[Records from a collection]
————————
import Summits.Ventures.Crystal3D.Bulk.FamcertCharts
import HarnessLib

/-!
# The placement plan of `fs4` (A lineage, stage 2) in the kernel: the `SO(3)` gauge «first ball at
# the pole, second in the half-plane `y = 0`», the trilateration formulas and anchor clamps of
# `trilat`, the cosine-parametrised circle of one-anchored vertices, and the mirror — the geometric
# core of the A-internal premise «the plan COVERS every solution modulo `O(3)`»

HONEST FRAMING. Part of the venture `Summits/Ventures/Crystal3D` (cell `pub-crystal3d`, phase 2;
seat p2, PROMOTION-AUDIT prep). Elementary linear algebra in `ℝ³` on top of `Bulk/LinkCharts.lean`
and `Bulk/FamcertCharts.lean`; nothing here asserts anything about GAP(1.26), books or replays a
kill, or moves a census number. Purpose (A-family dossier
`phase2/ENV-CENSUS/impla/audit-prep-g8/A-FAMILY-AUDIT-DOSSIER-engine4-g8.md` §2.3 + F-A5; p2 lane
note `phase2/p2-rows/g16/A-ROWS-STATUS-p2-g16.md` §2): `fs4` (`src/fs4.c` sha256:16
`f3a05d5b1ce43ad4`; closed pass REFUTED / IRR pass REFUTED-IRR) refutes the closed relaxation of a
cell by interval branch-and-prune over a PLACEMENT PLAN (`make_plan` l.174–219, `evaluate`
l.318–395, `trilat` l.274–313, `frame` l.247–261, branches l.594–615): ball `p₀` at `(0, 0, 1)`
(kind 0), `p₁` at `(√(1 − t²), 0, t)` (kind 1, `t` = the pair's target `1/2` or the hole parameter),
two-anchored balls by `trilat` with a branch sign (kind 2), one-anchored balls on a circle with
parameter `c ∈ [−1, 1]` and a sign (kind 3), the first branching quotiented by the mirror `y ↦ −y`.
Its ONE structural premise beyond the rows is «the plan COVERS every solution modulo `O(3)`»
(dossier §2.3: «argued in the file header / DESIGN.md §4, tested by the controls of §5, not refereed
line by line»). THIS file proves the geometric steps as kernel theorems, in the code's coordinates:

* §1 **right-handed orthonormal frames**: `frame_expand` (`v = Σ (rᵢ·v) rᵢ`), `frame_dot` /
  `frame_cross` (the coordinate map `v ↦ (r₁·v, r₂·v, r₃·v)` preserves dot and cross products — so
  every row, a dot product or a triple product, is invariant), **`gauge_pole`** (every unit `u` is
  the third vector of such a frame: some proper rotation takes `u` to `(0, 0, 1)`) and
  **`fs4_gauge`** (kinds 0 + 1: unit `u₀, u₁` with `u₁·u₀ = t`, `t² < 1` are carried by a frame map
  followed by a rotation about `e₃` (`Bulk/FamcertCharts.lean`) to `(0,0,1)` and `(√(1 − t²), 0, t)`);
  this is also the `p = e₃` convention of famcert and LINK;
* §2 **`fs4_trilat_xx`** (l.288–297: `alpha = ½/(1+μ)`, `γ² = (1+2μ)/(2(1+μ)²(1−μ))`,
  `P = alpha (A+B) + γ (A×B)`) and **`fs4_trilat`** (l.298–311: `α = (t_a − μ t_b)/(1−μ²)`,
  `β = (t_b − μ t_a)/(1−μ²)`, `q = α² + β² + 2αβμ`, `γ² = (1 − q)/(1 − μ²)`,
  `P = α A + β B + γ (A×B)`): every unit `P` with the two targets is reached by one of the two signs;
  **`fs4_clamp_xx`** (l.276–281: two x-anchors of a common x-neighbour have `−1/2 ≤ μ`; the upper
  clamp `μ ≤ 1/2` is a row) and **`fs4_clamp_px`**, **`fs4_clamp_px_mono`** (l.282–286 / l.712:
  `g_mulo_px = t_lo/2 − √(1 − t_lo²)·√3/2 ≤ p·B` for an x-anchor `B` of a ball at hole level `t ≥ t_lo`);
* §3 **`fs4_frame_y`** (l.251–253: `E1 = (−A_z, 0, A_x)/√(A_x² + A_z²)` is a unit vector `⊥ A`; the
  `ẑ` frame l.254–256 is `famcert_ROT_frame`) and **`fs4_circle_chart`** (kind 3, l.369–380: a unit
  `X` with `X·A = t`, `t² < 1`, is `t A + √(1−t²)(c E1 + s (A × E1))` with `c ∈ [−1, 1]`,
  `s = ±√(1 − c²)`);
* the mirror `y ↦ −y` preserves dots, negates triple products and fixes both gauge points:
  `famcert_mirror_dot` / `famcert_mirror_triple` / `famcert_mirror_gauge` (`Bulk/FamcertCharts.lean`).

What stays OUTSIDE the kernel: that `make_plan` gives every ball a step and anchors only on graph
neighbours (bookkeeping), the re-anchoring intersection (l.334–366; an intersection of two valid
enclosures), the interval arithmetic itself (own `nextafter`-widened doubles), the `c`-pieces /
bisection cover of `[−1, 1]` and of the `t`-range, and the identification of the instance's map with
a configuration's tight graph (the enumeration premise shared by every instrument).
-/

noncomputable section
————————
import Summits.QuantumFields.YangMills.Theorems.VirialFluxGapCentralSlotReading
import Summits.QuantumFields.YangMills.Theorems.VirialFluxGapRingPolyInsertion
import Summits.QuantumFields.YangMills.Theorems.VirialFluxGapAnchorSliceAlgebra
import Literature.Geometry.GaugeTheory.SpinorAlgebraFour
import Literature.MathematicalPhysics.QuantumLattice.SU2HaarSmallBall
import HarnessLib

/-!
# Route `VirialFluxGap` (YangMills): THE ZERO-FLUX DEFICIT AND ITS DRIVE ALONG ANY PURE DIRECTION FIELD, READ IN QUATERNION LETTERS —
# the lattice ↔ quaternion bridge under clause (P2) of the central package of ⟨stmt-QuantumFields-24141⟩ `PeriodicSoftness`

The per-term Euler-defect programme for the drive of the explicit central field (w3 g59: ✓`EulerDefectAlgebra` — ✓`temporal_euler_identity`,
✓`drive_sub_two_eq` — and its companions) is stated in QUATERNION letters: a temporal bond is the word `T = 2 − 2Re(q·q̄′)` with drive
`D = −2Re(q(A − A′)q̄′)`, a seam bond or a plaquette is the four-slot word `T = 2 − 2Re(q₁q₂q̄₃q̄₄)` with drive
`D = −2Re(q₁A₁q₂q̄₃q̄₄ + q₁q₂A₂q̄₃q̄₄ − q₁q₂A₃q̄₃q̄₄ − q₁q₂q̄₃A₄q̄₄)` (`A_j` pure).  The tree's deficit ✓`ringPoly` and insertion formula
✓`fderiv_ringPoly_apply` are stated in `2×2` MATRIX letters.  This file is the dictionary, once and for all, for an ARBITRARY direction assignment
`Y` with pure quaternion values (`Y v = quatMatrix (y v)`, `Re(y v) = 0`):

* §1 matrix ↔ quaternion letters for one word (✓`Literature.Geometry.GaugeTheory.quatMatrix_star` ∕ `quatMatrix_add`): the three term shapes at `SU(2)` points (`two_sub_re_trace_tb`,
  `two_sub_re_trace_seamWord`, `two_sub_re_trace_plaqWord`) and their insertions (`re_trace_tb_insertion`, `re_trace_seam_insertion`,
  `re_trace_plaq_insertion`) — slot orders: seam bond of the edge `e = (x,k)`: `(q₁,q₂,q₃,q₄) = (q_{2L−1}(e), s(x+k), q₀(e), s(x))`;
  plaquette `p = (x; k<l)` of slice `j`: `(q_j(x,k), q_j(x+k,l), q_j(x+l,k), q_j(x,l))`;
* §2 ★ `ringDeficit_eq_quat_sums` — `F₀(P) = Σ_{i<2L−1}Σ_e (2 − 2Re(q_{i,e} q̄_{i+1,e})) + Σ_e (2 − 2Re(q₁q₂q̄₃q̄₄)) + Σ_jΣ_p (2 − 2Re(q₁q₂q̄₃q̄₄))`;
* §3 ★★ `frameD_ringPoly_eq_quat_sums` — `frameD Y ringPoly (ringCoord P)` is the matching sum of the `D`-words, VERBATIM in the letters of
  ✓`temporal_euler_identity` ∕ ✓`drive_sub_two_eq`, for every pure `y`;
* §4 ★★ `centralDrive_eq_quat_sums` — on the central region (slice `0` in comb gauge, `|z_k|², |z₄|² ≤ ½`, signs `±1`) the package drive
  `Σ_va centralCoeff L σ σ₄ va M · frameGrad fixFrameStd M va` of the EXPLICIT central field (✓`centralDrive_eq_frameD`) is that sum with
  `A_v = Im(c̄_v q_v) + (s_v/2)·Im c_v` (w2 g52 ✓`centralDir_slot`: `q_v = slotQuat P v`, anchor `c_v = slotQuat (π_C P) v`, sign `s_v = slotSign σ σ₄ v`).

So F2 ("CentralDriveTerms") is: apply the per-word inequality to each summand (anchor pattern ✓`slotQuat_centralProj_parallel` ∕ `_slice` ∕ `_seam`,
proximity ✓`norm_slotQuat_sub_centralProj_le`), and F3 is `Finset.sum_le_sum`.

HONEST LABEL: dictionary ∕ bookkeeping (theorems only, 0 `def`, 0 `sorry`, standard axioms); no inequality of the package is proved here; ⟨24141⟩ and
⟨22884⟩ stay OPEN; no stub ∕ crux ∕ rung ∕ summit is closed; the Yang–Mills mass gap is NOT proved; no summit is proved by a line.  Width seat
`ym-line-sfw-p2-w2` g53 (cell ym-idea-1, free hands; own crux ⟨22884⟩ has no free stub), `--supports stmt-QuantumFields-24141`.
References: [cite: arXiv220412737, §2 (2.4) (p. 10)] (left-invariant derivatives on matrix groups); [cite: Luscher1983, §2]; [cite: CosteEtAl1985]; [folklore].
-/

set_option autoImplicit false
————————
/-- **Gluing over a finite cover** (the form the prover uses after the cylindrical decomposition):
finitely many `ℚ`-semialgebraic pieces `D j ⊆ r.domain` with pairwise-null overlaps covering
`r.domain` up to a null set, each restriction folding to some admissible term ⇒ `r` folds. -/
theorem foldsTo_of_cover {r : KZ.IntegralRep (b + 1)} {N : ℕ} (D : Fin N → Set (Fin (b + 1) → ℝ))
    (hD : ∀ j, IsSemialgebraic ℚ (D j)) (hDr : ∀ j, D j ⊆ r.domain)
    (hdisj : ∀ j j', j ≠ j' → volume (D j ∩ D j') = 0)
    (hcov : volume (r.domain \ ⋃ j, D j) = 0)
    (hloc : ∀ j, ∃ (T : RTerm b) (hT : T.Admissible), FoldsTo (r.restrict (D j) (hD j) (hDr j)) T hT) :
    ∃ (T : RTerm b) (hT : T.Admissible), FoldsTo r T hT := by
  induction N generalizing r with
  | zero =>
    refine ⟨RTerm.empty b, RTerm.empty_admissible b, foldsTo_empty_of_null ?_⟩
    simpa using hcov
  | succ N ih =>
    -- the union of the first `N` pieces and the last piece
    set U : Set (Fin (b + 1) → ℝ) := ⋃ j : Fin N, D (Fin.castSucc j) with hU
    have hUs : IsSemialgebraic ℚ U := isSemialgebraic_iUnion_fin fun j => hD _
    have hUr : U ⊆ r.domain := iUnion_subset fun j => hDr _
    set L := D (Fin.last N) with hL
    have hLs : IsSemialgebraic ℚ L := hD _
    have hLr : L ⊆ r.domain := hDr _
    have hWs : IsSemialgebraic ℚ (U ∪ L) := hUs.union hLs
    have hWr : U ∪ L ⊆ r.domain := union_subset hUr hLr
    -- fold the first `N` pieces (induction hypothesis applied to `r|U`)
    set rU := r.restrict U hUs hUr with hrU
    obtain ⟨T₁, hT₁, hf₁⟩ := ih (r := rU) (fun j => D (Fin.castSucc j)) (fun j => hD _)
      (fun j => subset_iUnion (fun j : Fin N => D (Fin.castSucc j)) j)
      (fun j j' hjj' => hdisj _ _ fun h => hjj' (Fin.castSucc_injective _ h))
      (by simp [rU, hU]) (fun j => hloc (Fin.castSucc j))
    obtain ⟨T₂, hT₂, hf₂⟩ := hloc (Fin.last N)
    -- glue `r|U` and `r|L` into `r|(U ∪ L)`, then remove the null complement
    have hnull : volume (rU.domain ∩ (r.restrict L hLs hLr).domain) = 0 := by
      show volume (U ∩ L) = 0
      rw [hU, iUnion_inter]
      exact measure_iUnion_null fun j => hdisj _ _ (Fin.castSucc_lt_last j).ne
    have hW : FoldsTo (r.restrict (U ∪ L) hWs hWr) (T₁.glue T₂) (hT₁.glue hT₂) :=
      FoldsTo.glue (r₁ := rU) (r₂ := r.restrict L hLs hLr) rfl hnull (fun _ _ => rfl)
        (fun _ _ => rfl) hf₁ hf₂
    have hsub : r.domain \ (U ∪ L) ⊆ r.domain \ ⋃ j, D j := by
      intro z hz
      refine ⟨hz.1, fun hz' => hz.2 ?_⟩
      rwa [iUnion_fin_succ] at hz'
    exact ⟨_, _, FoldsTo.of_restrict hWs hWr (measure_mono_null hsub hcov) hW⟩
————————
◆ Task directions
Beginning with the line that has "have hWs : IsSemialgebraic" and ending with the line that has "set rU := r.restrict U hUs hUr with hrU", set down the lines above exactly and include no others.

◆ Answer to this problem
    have hWs : IsSemialgebraic ℚ (U ∪ L) := hUs.union hLs
    have hWr : U ∪ L ⊆ r.domain := union_subset hUr hLr
    -- fold the first `N` pieces (induction hypothesis applied to `r|U`)
    set rU := r.restrict U hUs hUr with hrU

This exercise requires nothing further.